▸ Assigned task
Repeat exactly, and only, the lines of the entries below from the one with "decide⟩ with hq₀" through the one with "refine mul_le_mul_of_nonneg_left ?_", both ends included.

Collected data entries
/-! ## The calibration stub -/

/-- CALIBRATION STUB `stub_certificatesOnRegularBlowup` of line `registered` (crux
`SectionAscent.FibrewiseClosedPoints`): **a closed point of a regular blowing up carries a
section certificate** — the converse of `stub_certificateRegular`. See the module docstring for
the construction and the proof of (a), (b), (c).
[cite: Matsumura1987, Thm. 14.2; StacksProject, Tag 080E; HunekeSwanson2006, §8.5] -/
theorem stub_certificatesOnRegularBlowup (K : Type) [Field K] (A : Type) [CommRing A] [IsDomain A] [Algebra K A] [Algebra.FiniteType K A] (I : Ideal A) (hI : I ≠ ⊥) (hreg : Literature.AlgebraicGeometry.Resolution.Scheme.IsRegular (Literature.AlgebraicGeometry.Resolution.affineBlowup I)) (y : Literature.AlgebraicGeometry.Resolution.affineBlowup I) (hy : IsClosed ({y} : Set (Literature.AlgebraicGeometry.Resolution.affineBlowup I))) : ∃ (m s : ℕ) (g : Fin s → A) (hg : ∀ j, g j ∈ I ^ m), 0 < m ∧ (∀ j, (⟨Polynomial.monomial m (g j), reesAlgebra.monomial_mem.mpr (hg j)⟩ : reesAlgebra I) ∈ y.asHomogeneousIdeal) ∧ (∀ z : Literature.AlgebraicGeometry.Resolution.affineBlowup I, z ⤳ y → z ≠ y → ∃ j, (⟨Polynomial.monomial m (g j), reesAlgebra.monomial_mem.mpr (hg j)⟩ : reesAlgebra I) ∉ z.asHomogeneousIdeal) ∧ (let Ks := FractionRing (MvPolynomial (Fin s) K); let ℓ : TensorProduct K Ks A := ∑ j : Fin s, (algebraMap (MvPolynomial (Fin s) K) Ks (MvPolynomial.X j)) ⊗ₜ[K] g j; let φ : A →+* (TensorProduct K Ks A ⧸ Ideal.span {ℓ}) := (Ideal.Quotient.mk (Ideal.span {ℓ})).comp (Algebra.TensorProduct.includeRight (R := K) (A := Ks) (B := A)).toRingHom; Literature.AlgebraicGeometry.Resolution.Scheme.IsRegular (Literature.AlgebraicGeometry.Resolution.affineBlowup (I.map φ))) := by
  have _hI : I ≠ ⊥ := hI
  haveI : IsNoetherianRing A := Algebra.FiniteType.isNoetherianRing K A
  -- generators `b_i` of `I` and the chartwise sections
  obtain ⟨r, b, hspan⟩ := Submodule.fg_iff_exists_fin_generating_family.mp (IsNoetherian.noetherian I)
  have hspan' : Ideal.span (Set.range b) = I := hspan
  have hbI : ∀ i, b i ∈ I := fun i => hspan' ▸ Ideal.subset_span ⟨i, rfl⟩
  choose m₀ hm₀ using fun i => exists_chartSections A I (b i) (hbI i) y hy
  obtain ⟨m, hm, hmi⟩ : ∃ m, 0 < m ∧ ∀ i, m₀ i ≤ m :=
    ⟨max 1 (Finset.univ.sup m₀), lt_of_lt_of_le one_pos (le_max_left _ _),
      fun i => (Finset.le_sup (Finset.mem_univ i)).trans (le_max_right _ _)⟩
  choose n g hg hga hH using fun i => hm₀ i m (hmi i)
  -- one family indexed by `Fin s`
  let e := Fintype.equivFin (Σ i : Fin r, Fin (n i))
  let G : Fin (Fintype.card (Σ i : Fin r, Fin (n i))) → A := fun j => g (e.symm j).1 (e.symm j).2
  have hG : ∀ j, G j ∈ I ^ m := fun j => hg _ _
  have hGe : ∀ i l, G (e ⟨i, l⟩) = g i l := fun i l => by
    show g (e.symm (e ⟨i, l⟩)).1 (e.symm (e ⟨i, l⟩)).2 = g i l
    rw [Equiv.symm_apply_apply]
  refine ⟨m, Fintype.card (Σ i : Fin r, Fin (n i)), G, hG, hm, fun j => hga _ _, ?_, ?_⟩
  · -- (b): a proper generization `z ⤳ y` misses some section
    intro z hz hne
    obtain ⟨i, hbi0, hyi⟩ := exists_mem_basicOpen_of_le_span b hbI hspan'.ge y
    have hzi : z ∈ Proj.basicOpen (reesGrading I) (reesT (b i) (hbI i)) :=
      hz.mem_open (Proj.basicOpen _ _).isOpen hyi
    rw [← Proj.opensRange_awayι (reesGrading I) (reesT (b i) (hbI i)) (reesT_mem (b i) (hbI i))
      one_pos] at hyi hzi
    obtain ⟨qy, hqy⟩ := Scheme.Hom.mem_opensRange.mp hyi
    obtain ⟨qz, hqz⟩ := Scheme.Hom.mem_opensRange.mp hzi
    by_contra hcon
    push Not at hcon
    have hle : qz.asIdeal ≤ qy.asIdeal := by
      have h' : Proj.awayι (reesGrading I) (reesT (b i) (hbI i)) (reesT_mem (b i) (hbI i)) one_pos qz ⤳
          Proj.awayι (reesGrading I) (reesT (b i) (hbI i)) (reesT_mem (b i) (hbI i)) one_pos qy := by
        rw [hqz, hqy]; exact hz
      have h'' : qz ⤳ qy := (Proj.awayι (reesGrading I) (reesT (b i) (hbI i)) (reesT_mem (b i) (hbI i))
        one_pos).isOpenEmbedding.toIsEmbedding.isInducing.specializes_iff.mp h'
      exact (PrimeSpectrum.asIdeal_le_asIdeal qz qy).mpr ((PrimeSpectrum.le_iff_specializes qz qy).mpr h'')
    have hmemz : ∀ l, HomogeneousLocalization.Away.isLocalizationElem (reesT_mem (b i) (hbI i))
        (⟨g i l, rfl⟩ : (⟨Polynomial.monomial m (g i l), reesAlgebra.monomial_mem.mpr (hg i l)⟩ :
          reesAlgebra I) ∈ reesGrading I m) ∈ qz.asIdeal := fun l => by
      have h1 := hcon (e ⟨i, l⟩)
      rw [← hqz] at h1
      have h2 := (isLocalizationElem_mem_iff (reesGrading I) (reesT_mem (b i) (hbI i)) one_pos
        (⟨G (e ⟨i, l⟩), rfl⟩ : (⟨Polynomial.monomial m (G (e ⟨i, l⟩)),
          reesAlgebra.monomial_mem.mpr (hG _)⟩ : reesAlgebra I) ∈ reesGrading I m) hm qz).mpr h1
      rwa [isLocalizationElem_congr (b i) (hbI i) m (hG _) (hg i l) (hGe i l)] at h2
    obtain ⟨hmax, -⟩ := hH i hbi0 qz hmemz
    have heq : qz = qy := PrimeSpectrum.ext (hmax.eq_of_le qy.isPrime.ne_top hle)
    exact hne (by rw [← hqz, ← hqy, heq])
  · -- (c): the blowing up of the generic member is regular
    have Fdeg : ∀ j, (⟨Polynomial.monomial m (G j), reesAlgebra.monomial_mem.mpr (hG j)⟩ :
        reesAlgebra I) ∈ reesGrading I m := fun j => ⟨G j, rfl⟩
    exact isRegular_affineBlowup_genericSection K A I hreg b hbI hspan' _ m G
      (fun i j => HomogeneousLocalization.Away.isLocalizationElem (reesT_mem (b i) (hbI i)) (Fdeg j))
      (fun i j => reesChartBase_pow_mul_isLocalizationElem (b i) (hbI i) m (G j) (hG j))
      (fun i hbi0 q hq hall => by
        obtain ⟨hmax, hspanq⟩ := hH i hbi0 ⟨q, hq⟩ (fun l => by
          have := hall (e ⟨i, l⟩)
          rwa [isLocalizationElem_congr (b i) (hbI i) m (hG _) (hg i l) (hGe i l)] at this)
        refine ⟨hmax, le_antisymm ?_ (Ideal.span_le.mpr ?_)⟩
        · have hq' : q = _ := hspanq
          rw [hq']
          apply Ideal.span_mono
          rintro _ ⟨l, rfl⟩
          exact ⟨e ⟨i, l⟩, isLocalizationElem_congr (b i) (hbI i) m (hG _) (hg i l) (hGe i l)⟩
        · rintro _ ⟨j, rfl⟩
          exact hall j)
--
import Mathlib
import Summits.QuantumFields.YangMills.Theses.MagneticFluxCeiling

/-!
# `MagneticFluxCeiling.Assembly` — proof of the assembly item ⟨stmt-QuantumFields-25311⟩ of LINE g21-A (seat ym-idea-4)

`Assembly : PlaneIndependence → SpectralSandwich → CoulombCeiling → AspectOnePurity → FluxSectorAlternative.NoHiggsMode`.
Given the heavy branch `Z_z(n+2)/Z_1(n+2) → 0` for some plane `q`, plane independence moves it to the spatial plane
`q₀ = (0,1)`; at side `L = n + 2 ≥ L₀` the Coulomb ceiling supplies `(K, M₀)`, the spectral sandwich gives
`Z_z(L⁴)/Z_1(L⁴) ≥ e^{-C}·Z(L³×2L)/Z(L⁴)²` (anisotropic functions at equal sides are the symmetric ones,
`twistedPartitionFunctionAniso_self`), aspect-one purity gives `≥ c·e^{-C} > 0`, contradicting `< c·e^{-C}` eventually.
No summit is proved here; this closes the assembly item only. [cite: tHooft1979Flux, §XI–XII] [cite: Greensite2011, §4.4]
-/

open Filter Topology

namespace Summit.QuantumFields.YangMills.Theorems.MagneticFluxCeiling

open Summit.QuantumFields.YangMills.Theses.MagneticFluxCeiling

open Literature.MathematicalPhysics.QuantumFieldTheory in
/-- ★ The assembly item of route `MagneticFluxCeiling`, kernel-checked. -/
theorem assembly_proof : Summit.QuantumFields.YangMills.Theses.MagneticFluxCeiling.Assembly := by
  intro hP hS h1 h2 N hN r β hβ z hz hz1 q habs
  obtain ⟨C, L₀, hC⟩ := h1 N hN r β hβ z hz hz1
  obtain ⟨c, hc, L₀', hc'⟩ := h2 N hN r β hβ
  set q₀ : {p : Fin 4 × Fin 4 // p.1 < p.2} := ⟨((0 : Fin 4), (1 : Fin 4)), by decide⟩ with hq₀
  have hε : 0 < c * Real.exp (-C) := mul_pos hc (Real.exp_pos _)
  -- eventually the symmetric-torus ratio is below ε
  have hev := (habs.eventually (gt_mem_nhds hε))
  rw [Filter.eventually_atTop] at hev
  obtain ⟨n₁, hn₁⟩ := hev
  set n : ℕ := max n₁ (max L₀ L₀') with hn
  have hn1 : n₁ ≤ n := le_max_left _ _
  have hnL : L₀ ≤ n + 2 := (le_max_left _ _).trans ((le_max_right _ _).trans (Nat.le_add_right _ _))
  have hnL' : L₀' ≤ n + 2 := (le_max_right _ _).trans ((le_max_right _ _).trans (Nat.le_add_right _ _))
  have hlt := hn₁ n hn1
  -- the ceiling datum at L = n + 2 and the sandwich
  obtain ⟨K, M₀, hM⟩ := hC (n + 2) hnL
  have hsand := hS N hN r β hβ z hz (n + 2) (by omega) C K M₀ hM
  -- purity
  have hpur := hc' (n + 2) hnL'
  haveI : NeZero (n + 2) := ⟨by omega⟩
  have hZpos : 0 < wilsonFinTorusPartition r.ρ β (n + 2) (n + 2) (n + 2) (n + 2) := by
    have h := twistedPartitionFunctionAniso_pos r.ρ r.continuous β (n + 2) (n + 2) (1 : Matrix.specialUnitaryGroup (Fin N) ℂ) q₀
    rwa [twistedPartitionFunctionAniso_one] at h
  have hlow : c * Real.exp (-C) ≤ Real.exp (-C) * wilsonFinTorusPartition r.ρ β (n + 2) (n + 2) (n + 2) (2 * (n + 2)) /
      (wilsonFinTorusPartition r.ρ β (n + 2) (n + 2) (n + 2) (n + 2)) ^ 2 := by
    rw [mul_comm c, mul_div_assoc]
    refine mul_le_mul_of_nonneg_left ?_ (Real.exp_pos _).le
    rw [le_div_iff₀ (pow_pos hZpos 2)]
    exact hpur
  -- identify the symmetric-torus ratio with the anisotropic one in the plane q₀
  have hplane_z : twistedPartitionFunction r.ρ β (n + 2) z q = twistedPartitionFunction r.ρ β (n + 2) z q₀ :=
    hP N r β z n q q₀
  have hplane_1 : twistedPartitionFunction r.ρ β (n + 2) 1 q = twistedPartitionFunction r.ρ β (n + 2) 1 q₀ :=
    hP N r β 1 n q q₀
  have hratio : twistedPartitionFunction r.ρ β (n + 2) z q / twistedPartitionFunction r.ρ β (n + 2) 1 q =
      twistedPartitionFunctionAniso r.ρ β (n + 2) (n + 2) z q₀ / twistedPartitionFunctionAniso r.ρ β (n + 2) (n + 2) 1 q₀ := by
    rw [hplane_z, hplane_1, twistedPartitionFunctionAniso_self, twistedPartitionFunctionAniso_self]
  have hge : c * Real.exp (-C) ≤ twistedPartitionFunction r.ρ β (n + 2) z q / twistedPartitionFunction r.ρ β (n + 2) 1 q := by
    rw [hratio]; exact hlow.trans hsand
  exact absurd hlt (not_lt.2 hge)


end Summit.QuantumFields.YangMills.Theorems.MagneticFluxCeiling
---
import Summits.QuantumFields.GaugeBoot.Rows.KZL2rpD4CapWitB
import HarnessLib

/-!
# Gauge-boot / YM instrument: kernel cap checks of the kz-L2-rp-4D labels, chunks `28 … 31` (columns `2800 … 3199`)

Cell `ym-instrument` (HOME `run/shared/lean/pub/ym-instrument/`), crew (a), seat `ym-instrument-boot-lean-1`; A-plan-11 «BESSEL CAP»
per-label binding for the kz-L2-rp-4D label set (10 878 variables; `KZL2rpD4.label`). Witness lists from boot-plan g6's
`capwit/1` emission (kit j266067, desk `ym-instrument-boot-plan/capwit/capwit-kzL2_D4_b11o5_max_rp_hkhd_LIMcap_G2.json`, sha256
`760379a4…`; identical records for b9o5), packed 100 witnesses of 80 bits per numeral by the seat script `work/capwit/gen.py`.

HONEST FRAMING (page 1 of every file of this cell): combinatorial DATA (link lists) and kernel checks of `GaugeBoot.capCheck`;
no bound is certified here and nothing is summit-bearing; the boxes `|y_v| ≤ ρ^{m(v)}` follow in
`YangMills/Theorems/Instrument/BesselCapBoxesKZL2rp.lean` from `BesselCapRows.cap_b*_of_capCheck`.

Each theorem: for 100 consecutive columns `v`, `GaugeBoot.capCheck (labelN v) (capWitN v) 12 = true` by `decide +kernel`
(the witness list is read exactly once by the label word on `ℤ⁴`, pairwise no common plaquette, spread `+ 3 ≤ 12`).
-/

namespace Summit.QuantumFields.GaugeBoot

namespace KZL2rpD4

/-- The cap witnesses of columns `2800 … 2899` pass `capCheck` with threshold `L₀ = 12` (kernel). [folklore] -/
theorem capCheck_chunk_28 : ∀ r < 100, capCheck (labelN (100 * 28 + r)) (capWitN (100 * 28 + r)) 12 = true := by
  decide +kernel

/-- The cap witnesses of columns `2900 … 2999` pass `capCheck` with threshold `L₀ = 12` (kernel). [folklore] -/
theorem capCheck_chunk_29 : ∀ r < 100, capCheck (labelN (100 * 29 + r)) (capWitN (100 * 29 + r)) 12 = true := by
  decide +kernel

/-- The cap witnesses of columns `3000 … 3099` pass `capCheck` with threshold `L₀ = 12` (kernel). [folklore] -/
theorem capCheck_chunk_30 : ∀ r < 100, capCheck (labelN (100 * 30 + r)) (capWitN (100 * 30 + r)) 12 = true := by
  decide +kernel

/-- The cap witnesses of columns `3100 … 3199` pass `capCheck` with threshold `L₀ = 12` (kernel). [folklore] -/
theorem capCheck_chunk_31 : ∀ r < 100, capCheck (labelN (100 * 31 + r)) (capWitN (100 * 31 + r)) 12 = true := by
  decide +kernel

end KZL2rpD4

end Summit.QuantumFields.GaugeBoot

▸ Exercise solution
  set q₀ : {p : Fin 4 × Fin 4 // p.1 < p.2} := ⟨((0 : Fin 4), (1 : Fin 4)), by decide⟩ with hq₀
  have hε : 0 < c * Real.exp (-C) := mul_pos hc (Real.exp_pos _)
  -- eventually the symmetric-torus ratio is below ε
  have hev := (habs.eventually (gt_mem_nhds hε))
  rw [Filter.eventually_atTop] at hev
  obtain ⟨n₁, hn₁⟩ := hev
  set n : ℕ := max n₁ (max L₀ L₀') with hn
  have hn1 : n₁ ≤ n := le_max_left _ _
  have hnL : L₀ ≤ n + 2 := (le_max_left _ _).trans ((le_max_right _ _).trans (Nat.le_add_right _ _))
  have hnL' : L₀' ≤ n + 2 := (le_max_right _ _).trans ((le_max_right _ _).trans (Nat.le_add_right _ _))
  have hlt := hn₁ n hn1
  -- the ceiling datum at L = n + 2 and the sandwich
  obtain ⟨K, M₀, hM⟩ := hC (n + 2) hnL
  have hsand := hS N hN r β hβ z hz (n + 2) (by omega) C K M₀ hM
  -- purity
  have hpur := hc' (n + 2) hnL'
  haveI : NeZero (n + 2) := ⟨by omega⟩
  have hZpos : 0 < wilsonFinTorusPartition r.ρ β (n + 2) (n + 2) (n + 2) (n + 2) := by
    have h := twistedPartitionFunctionAniso_pos r.ρ r.continuous β (n + 2) (n + 2) (1 : Matrix.specialUnitaryGroup (Fin N) ℂ) q₀
    rwa [twistedPartitionFunctionAniso_one] at h
  have hlow : c * Real.exp (-C) ≤ Real.exp (-C) * wilsonFinTorusPartition r.ρ β (n + 2) (n + 2) (n + 2) (2 * (n + 2)) /
      (wilsonFinTorusPartition r.ρ β (n + 2) (n + 2) (n + 2) (n + 2)) ^ 2 := by
    rw [mul_comm c, mul_div_assoc]
    refine mul_le_mul_of_nonneg_left ?_ (Real.exp_pos _).le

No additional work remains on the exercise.